● TASK STATEMENT
The answer must consist of every line in the records below that contains the string "hDdef".

(Dataset entries)
******************************
/-! ### The main theorem -/

open PuncturedSurfaceGroup in
/-- **[SemiAnbd] Example 2.10 / Remark 2.4.1: a finite étale covering of a semi-graph of anabelioids of
surface type is of surface type**, granted the classical fact `PuncturedSurfaceGroupFiniteIndexSubgroup`
(finite-index subgroups of punctured surface groups, with peripheral structure).  See the module
docstring for the proof. [cite: MochizukiSemiAnbd2006, Ex. 2.10 p.31] -/
theorem IsOfSurfaceType.of_isFiniteEtaleCoveringGlobal (hA : PuncturedSurfaceGroupFiniteIndexSubgroup)
    {Sigma : Set ℕ} (h𝒢 : 𝒢.IsOfSurfaceType Sigma) (φ : Hom 𝒢' 𝒢)
    (hφ : φ.IsFiniteEtaleCoveringGlobal) : 𝒢'.IsOfSurfaceType Sigma := by
  obtain ⟨A, hloc, -, hal, -⟩ := hφ
  refine ⟨h𝒢.sigma_primes, IsOfInjectiveType.of_isFiniteEtaleCoveringOf h𝒢.isOfInjectiveType φ A hloc,
    fun v' F' _ => ?_⟩
  classical
  -- the basepoint `G := φ_{v'}^* ⋙ F'` of `𝒢_v`
  set v := φ.base.vertexMap v' with hv
  set G : 𝒢.V v ⥤ FintypeCat.{v₁} := (φ.φV v').pullback ⋙ F' with hG
  haveI : FiberFunctor G := fiberFunctor_comp_of_exact (φ.φV v').pullback F'
  -- the surface structure of `𝒢` at `(v, G)`
  obtain ⟨g, r, ι₀, hhyp, hι₀, js, hjs, hbr⟩ := h𝒢.vertex v G
  -- the local dictionary: `ι : Π_{v'} ↪ Π_v` with open image `H`
  obtain ⟨S, hS, αS, hαS, ⟨eS⟩⟩ := exists_iso_star_comp_φV φ A hloc v'
  haveI := hS
  haveI := hαS
  set ι : Aut F' →* Aut G :=
    (Aut.autMulEquivOfIso (Iso.refl G)).toMonoidHom.comp (pi1Map (φ.φV v').pullback F') with hιdef
  have hrefl : ι = pi1Map (φ.φV v').pullback F' := by
    ext σ : 1
    refine Iso.ext ?_
    simp [hιdef, Aut.autMulEquivOfIso]
  have hιinj : Function.Injective ι := by
    rw [hrefl]; exact pi1Map_injective_of_star_comp αS eS F'
  have hιcont : Continuous ι := by
    rw [hrefl]; exact continuous_pi1Map'' _ _
  set H : Subgroup (Aut G) := ι.range with hHdef
  have hHopen : IsOpen (H : Set (Aut G)) := by
    obtain ⟨x⟩ := nonempty_fiber_of_isConnected ((φ.φV v').pullback ⋙ F') S
    let t : F'.obj (αS.obj (Over.mk (𝟙 S))) :=
      F'.map (αS.map (Over.mkIdTerminal.from _)) (F'.map (eS.hom.app S) x)
    have h := range_pi1Map_eq_stabilizer αS eS F' (Iso.refl G) t
    rw [hHdef, hιdef, h]
    exact isOpen_stabilizer_fiber _ _ _
  -- `K := ι₀⁻¹(H)` has finite index; the classical fact
  set K : Subgroup (PuncturedSurfaceGroup g r) := H.comap ι₀ with hKdef
  haveI : K.FiniteIndex := IsProSigmaCompletion.finiteIndex_comap hι₀ H hHopen
  obtain ⟨g', r', θ, cusp, rep, hhyp', hθinj, hθrange, -, hθcusp, huniq⟩ := hA g r hhyp K inferInstance
  have hmem : ∀ x, ι₀ (θ x) ∈ H := fun x => by
    have hx : θ x ∈ K := hθrange ▸ ⟨x, rfl⟩
    exact hx
  -- the pro-`Σ` completion `Γ_{g',r'} → H` and its transport to `Aut F'`
  have hcH : IsProSigmaCompletion Sigma ((ι₀.comp θ).codRestrict H hmem) :=
    IsProSigmaCompletion.restrict_comp_of_range_eq hι₀ H hHopen θ hθinj hθrange hmem
  let eι₀ : Aut F' ≃* H :=
    MulEquiv.ofBijective ι.rangeRestrict ⟨fun a b hab => hιinj (congrArg Subtype.val hab),
      ι.rangeRestrict_surjective⟩
  have heι₀ : Continuous eι₀ := hιcont.subtype_mk _
  let eιₜ : Aut F' ≃ₜ H := Continuous.homeoOfEquivCompactToT2 (f := eι₀.toEquiv) heι₀
  let eι : Aut F' ≃ₜ* H :=
    { eι₀ with
      continuous_toFun := heι₀
      continuous_invFun := eιₜ.symm.continuous }
  let ι' : PuncturedSurfaceGroup g' r' →* Aut F' :=
    eι.symm.toMulEquiv.toMonoidHom.comp ((ι₀.comp θ).codRestrict H hmem)
  have hι' : IsProSigmaCompletion Sigma ι' := hcH.of_continuousMulEquiv_comp eι.symm
  have heιval : ∀ y : H, ι (eι.symm y) = (y : Aut G) := fun y => by
    have h1 : ((eι (eι.symm y) : H) : Aut G) = (y : Aut G) := by rw [eι.apply_symm_apply]
    exact h1
  have hιι' : ∀ x, ι (ι' x) = ι₀ (θ x) := fun x => heιval _
  have hcomp : ι₀.comp θ = ι.comp ι' := MonoidHom.ext fun x => (hιι' x).symm
  have hιce : IsClosedEmbedding ι := hιcont.isClosedEmbedding hιinj
  -- reference data at the branches of `𝒢` at `v`: edge basepoints and SURFACE frames
  let B := {b : 𝒢.graph.Branch // 𝒢.graph.abuts b = some v}
  let Fe₀ : ∀ bb : B, 𝒢.E (𝒢.graph.edgeOf bb.1) ⥤ FintypeCat.{v₁} := fun bb =>
    GaloisCategory.getFiberFunctor _
  have hα₀ : ∀ bb : B, ∃ α₀ : (𝒢.pull bb.1 v bb.2).pullback ⋙ Fe₀ bb ≅ G,
      𝒢.branchSubgroup G bb.1 bb.2 (Fe₀ bb) α₀ =
        ((cuspInertia (g := g) (js bb)).map ι₀).topologicalClosure := fun bb => by
    obtain ⟨α₀, h⟩ := hbr bb (Fe₀ bb)
    exact ⟨α₀, 𝒢.branchSubgroup_eq_topologicalClosure G bb.2 (Fe₀ bb) α₀ ι₀ _ h⟩
  choose α₀ hα₀ using hα₀
  -- the double-coset dictionary of the covering, per branch `bb` of `𝒢` at `v`
  let Fib : B → Type u := fun bb =>
    {b' : 𝒢'.graph.Branch // φ.base.branchMap b' = bb.1 ∧ 𝒢'.graph.abuts b' = some v'}
  have hfact : ∀ bb : B, ∃ d : Fib bb → Aut G,
      Function.Injective (fun b' => DoubleCoset.mk H
        ((cuspInertia (g := g) (js bb)).map ι₀).topologicalClosure (d b')) ∧
      ∀ (b' : Fib bb) (Fe' : 𝒢'.E (𝒢'.graph.edgeOf b'.1) ⥤ FintypeCat.{v₁}) [FiberFunctor Fe']
        (α' : (𝒢'.pull b'.1 v' b'.2.2).pullback ⋙ Fe' ≅ F'),
        ∃ x : Aut G, DoubleCoset.mk H ((cuspInertia (g := g) (js bb)).map ι₀).topologicalClosure x =
            DoubleCoset.mk H ((cuspInertia (g := g) (js bb)).map ι₀).topologicalClosure (d b') ∧
          (𝒢'.branchSubgroup F' b'.1 b'.2.2 Fe' α').map ι =
            H ⊓ ConjAct.toConjAct x • ((cuspInertia (g := g) (js bb)).map ι₀).topologicalClosure := by
    intro bb
    have h := covering_branchFibre_doubleCosets_holds 𝒢 𝒢' φ A hloc hal v' F' G (Iso.refl G)
      bb.1 bb.2 (Fe₀ bb) (α₀ bb)
    rw [hα₀ bb] at h
    obtain ⟨d, hbij, hx⟩ := h
    exact ⟨d, hbij.1, hx⟩
  choose d hdinj hx using hfact
  -- notation for the branches of `𝒢'` at `v'`
  let B' := {b' : 𝒢'.graph.Branch // 𝒢'.graph.abuts b' = some v'}
  let bb : B' → B := fun b' => ⟨φ.base.branchMap b'.1, φ.base.abuts_branchMap b'.1 v' b'.2⟩
  let fib : ∀ b' : B', Fib (bb b') := fun b' => ⟨b'.1, rfl, b'.2⟩
  -- sheet representatives in `Γ_{g,r}` (density of `ι₀`) and the cusps upstairs
  have hγ : ∀ (x : B) (c : Fib x), ∃ γ : PuncturedSurfaceGroup g r, ι₀ γ * (d x c)⁻¹ ∈ H := by
    intro x c
    have hopen : IsOpen ((fun y : Aut G => y * (d x c)⁻¹) ⁻¹' (H : Set (Aut G))) :=
      hHopen.preimage (continuous_id.mul continuous_const)
    obtain ⟨_, ⟨γ, rfl⟩, hγ⟩ := hι₀.dense.exists_mem_open hopen
      ⟨d x c, by simp only [Set.mem_preimage, mul_inv_cancel, SetLike.mem_coe]; exact H.one_mem⟩
    exact ⟨γ, hγ⟩
  choose γ hγ using hγ
  have hj : ∀ (x : B) (c : Fib x), ∃ j' : Fin r',
      (cusp j' = js x ∧ ∃ k ∈ K, ∃ z ∈ cuspInertia (g := g) (js x), rep j' = k * γ x c * z) ∧
      ∀ j'' : Fin r', (cusp j'' = js x ∧ ∃ k ∈ K, ∃ z ∈ cuspInertia (g := g) (js x),
        rep j'' = k * γ x c * z) → j'' = j' := fun x c =>
    ⟨(huniq (js x) (γ x c)).choose, (huniq (js x) (γ x c)).choose_spec.1,
      fun j'' hj'' => (huniq (js x) (γ x c)).unique hj'' (huniq (js x) (γ x c)).choose_spec.1⟩
  choose js₂ hjs₂ hjs₂u using hj
  -- dependent congruence along equal base branches
  have hcongr : ∀ (x y : B) (exy : x = y) (c : Fib x) (c' : Fib y), c.1 = c'.1 →
      js₂ x c = js₂ y c' ∧ d x c = d y c' ∧ γ x c = γ y c' := by
    rintro x _ rfl c c' hcc
    obtain rfl : c = c' := Subtype.ext hcc
    exact ⟨rfl, rfl, rfl⟩
  -- two fibre elements over the same branch with the same cusp upstairs coincide
  have hkey : ∀ (x : B) (c c' : Fib x), js₂ x c = js₂ x c' → c = c' := by
    intro x c c' hcc
    obtain ⟨⟨-, k, hk, z, hz, hrep⟩, ⟨-, k', hk', z', hz', hrep'⟩⟩ := And.intro (hjs₂ x c) (hjs₂ x c')
    rw [hcc] at hrep
    apply hdinj x
    -- `ι₀ γ'` lies in `H ι₀(γ) D̂`, hence the double cosets of `d x c`, `d x c'` agree
    change DoubleCoset.mk H _ (d x c) = DoubleCoset.mk H _ (d x c')
    rw [DoubleCoset.eq]
    have e1 : γ x c' = k'⁻¹ * k * γ x c * (z * z'⁻¹) := by
      have := hrep'.symm.trans hrep
      -- k' γ' z' = k γ z
      calc γ x c' = k'⁻¹ * (k' * γ x c' * z') * z'⁻¹ := by group
        _ = k'⁻¹ * (k * γ x c * z) * z'⁻¹ := by rw [this]
        _ = k'⁻¹ * k * γ x c * (z * z'⁻¹) := by group
    refine ⟨(ι₀ (γ x c') * (d x c')⁻¹)⁻¹ * ι₀ (k'⁻¹ * k) * (ι₀ (γ x c) * (d x c)⁻¹),
      H.mul_mem (H.mul_mem (H.inv_mem (hγ x c')) ?_) (hγ x c), ι₀ (z * z'⁻¹),
      Subgroup.le_topologicalClosure _ ⟨z * z'⁻¹, (cuspInertia _).mul_mem hz ((cuspInertia _).inv_mem hz'), rfl⟩, ?_⟩
    · exact K.mul_mem (K.inv_mem hk') hk
    · have e2 : ι₀ (γ x c') = ι₀ (k'⁻¹ * k) * ι₀ (γ x c) * ι₀ (z * z'⁻¹) := by
        rw [e1, map_mul, map_mul]
      calc d x c' = (ι₀ (γ x c') * (d x c')⁻¹)⁻¹ * ι₀ (γ x c') := by group
        _ = (ι₀ (γ x c') * (d x c')⁻¹)⁻¹ * (ι₀ (k'⁻¹ * k) * ι₀ (γ x c) * ι₀ (z * z'⁻¹)) := by rw [← e2]
        _ = (ι₀ (γ x c') * (d x c')⁻¹)⁻¹ * ι₀ (k'⁻¹ * k) * (ι₀ (γ x c) * (d x c)⁻¹) * d x c *
              ι₀ (z * z'⁻¹) := by group
  refine ⟨g', r', ι', hhyp', hι', fun b' => js₂ (bb b') (fib b'), ?_, ?_⟩
  · -- injectivity of the cusp assignment
    intro b'₁ b'₂ heq
    have hc : js (bb b'₁) = js (bb b'₂) := by
      rw [← (hjs₂ (bb b'₁) (fib b'₁)).1, ← (hjs₂ (bb b'₂) (fib b'₂)).1]
      exact congrArg cusp heq
    have hbb : bb b'₁ = bb b'₂ := hjs hc
    have p : φ.base.branchMap b'₂.1 = (bb b'₁).1 := by rw [hbb]
    have h2 := (hcongr (bb b'₂) (bb b'₁) hbb.symm (fib b'₂) ⟨b'₂.1, p, b'₂.2⟩ rfl).1
    have h3 := hkey (bb b'₁) (fib b'₁) ⟨b'₂.1, p, b'₂.2⟩ (heq.trans h2)
    exact Subtype.ext (congrArg (fun c : Fib (bb b'₁) => c.1) h3)
  · -- the branch subgroups are closures of cusp inertia images
    intro b' Fe' _
    haveI : FiberFunctor ((𝒢'.pull b'.1 v' b'.2).pullback ⋙ Fe') := fiberFunctor_comp_of_exact _ _
    obtain ⟨α'₀⟩ := nonempty_iso_of_fiberFunctor ((𝒢'.pull b'.1 v' b'.2).pullback ⋙ Fe') F'
    set D := ((cuspInertia (g := g) (js (bb b'))).map ι₀).topologicalClosure with hDdef
    obtain ⟨x, hxd, hxB⟩ := hx (bb b') (fib b') Fe' α'₀
    obtain ⟨h₁, hh₁, p₁, hp₁, hxe⟩ := (DoubleCoset.eq _ _ _ _).mp hxd
    -- `x • D = (w ι₀γ) • D` with `w ∈ H`
    set γ₀ := γ (bb b') (fib b') with hγ₀def
    have hu : ι₀ γ₀ * (d (bb b') (fib b'))⁻¹ ∈ H := hγ (bb b') (fib b')
    set w : Aut G := h₁⁻¹ * (ι₀ γ₀ * (d (bb b') (fib b'))⁻¹)⁻¹ with hwdef
    have hwH : w ∈ H := H.mul_mem (H.inv_mem hh₁) (H.inv_mem hu)
    have hx' : x = w * ι₀ γ₀ * p₁⁻¹ := by
      rw [hwdef]
      calc x = h₁⁻¹ * (h₁ * x * p₁) * p₁⁻¹ := by group
        _ = h₁⁻¹ * d (bb b') (fib b') * p₁⁻¹ := by rw [← hxe]
        _ = h₁⁻¹ * (ι₀ γ₀ * (d (bb b') (fib b'))⁻¹)⁻¹ * ι₀ γ₀ * p₁⁻¹ := by group
    have hxD : ConjAct.toConjAct x • D = ConjAct.toConjAct (w * ι₀ γ₀) • D := by
      rw [hx', map_mul ConjAct.toConjAct (w * ι₀ γ₀), mul_smul,
        conjAct_smul_eq_self_of_mem (D.inv_mem hp₁)]
    -- `H ∩ (w ι₀γ₀) • D = w • (H ∩ ι₀γ₀ • D)` and `H ∩ ι₀γ₀ • D = cl ι₀(K ∩ γ₀⟨c_j⟩γ₀⁻¹)`
    have h2 : H ⊓ ConjAct.toConjAct (w * ι₀ γ₀) • D =
        ConjAct.toConjAct w • (H ⊓ ConjAct.toConjAct (ι₀ γ₀) • D) := by
      rw [Subgroup.smul_inf, conjAct_smul_eq_self_of_mem hwH, map_mul, mul_smul]
    have h3 : H ⊓ ConjAct.toConjAct (ι₀ γ₀) • D =
        ((peripheralSubgroup K (js (bb b')) γ₀).map ι₀).topologicalClosure := by
      rw [hDdef, ← topologicalClosure_conjAct_smul, ← map_conjAct_smul, inf_comm,
        topologicalClosure_map_inf_of_isOpen ι₀ _ H hHopen, peripheralSubgroup,
        map_conj_eq_conjAct_smul, inf_comm]
    -- the classical fact: `θ⟨c'_{j'}⟩ = k (K ∩ γ₀⟨c_j⟩γ₀⁻¹) k⁻¹`
    obtain ⟨hcusp, k, hk, z, hz, hrep⟩ := hjs₂ (bb b') (fib b')
    have hkH : ι₀ k ∈ H := hk
    have h4 : (cuspInertia (g := g') (js₂ (bb b') (fib b'))).map θ =
        ConjAct.toConjAct k • peripheralSubgroup K (js (bb b')) γ₀ := by
      rw [hθcusp, hcusp, hrep, peripheralSubgroup, peripheralSubgroup, map_conj_eq_conjAct_smul,
        map_conj_eq_conjAct_smul, hγ₀def, inf_conjAct_smul_mul_mul K _ hk hz]
    -- assemble
    have h5a : (((cuspInertia (g := g') (js₂ (bb b') (fib b'))).map ι').topologicalClosure).map ι =
        (((cuspInertia (g := g') (js₂ (bb b') (fib b'))).map θ).map ι₀).topologicalClosure := by
      rw [← topologicalClosure_map_of_isClosedEmbedding ι hιce, Subgroup.map_map, ← hcomp,
        Subgroup.map_map]
    have h5 : (𝒢'.branchSubgroup F' b'.1 b'.2 Fe' α'₀).map ι =
        ConjAct.toConjAct (w * (ι₀ k)⁻¹) •
          (((cuspInertia (g := g') (js₂ (bb b') (fib b'))).map θ).map ι₀).topologicalClosure := by
      rw [hxB, hxD, h2, h3, h4, map_conjAct_smul, topologicalClosure_conjAct_smul,
        map_mul ConjAct.toConjAct w (ι₀ k)⁻¹, mul_smul, map_inv, inv_smul_smul]
    obtain ⟨ω, hω⟩ : ∃ ω : Aut F', ι ω = w * (ι₀ k)⁻¹ := by
      have : w * (ι₀ k)⁻¹ ∈ H := H.mul_mem hwH (H.inv_mem hkH)
      rw [hHdef] at this
      exact this
    rw [← h5a, ← hω, ← map_conjAct_smul] at h5
    have h6 := Subgroup.map_injective hιinj h5
    -- the adjusted transport `α' := α'₀ ≫ ω⁻¹`
    let ωi : F' ≅ F' := (ω⁻¹ : Aut F')
    refine ⟨α'₀ ≪≫ ωi, ?_⟩
    have ht : transportAut α'₀ (α'₀ ≪≫ ωi) = (ω⁻¹ : Aut F') := by
      simp [transportAut, ωi]
    rw [𝒢'.branchSubgroup_eq_conjAct_smul F' b'.1 b'.2 Fe' α'₀ (α'₀ ≪≫ ωi), ht, h6, ← mul_smul,
      ← map_mul, inv_mul_cancel, map_one, one_smul, Subgroup.topologicalClosure_coe, Subgroup.coe_map]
******************************
● RESPONSE BOX
    set D := ((cuspInertia (g := g) (js (bb b'))).map ι₀).topologicalClosure with hDdef
      rw [hDdef, ← topologicalClosure_conjAct_smul, ← map_conjAct_smul, inf_comm,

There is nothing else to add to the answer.